▶ Directions for this task: Below are lines of data; give the number of them that contain "power", and only that.

Stored items
import Literature.Barriers.RiemannHypothesis.MollifierLimitationsPropBDiag
import Literature.NumberTheory.Sieve.SelbergSymmetryFormula
import Literature.NumberTheory.Sieve.GoldstonGrahamPintzYildirimLemma3
import Literature.NumberTheory.Sieve.MaynardSieveYm
import Literature.NumberTheory.LFunctions.MertensTail
import HarnessLib

/-!
# Radziwiłł 2012, §7 (Soundararajan's quadratic form), part B: the analytic bounds

Second of the files discharging the named fact
`Literature.Barriers.RiemannHypothesis.Radziwill2012_propB_quadForm`
(`Literature/Barriers/RiemannHypothesis/MollifierLimitationsPropB.lean`); part A
(`MollifierLimitationsPropBDiag.lean`) proved the exact identities of §7 of M. Radziwiłł,
*Limitations to mollifying ζ(s)* (arXiv:1207.6583). This file supplies the estimates that §7 takes
from classical prime number theory, all PROVED from the tree, with absolute (existential)
constants:

* `sum_divisors_vonMangoldt_div_le`, `sum_primeFactors_log_div_le`, `phiR_mul_vonMangoldt_le`,
  `hAF_le` — the prime-power bookkeeping of Lemmas 11–12 in the form
  `h(k) = ∑_{ℓm=k} φ(ℓ)Λ(m)m ≤ φ(k)(log k + 4 log log N + 12)` (`1 ≤ k ≤ N`), from
  `∑_{d∣k} Λ(d)/d ≤ ∑_{p∣k} log p/(p−1)` and `∑_{p∣k} log p/p ≤ log log N + 3` (Mertens I, upper
  half, from `Literature/NumberTheory/LFunctions/MertensTail.lean`);
* `exists_abs_Gs_sub_log_le` — `G(N) = ∑_{n≤N} μ²(n)/φ(n) = log(N+1) + O(1)` ("using
  `G ∼ log N`", p. 12), from the tree's proof of Goldston–Graham–Pintz–Yıldırım's Lemma 3
  (Halberstam–Richert, Lemma 5.3) with `γ ≡ 1`, `c_γ = 1`
  (`Literature.NumberTheory.Sieve.GGPY.moebiusSqGSum_asymptotic_holds`);
* `sum_moebius_sq_mul_norm_div_le` — Cauchy–Schwarz `∑ μ²(ℓ)|w(ℓ)|/ℓ ≤ √(G·D)` for Lemma 13;
* `exists_abs_rho_add_le` — the arithmetic input of Lemma 13:
  `∑_{p ≤ N/ℓ, p∤ℓ} log p/(p−1) = log(N/ℓ) + O(log log N)` for squarefree `ℓ ≤ N`, i.e.
  `|ρ(ℓ) + μ(ℓ)(log N − log ℓ)| ≤ (C + log log N) μ(ℓ)²` (Mertens I both halves: the tree's
  `abs_sum_vonMangoldt_div_sub_log_le` and `sum_log_div_prime_bounds`);
* `exists_main_term_ge` — Lemma 14: `(2/G²)∑_{k≤N} μ²(k) log k/φ(k) ≥ 1 − C/log N` (Abel
  summation against `G(j) = log(j+1) + O(1)`).

## References

* [Radziwill2012] M. Radziwiłł, *Limitations to mollifying ζ(s)*, arXiv:1207.6583 (2012), §7,
  pp. 12–14 (Lemmas 11–14).
* [Apostol1976] T. M. Apostol, *Introduction to Analytic Number Theory* (1976), Thm 4.9
  (`∑_{n≤x} Λ(n)/n = log x + O(1)`), through `Literature/NumberTheory/Sieve/SelbergSymmetryFormula.lean`.
-/

noncomputable section

open Finset ArithmeticFunction Complex Filter
open scoped ArithmeticFunction.Moebius ArithmeticFunction.zeta ComplexConjugate Topology

namespace Literature.Barriers.RiemannHypothesis

namespace PropB

/-! ### Prime-power toolkit -/

/-- `∑_{m ≤ X} Λ(m)/m ≤ log X + 6` (`X ≥ 1`), from the tree's explicit Mertens estimate
`|∑_{n ≤ x} Λ(n)/n − log x| ≤ 6`. [cite: Apostol1976, Thm 4.9] -/
theorem sum_vonMangoldt_div_le {X : ℕ} (hX : 1 ≤ X) :
    ∑ m ∈ Icc 1 X, Λ m / m ≤ Real.log X + 6 := by
  have h := Literature.NumberTheory.Sieve.SelbergSymmetry.abs_sum_vonMangoldt_div_sub_log_le
    (x := (X : ℝ)) (by exact_mod_cast hX)
  rw [Nat.floor_natCast] at h
  have hI : Icc 1 X = Ioc 0 X := by ext m; simp only [mem_Icc, mem_Ioc]; omega
  rw [hI]
  have := (abs_le.1 h).2
  linarith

▶ Written reply: 2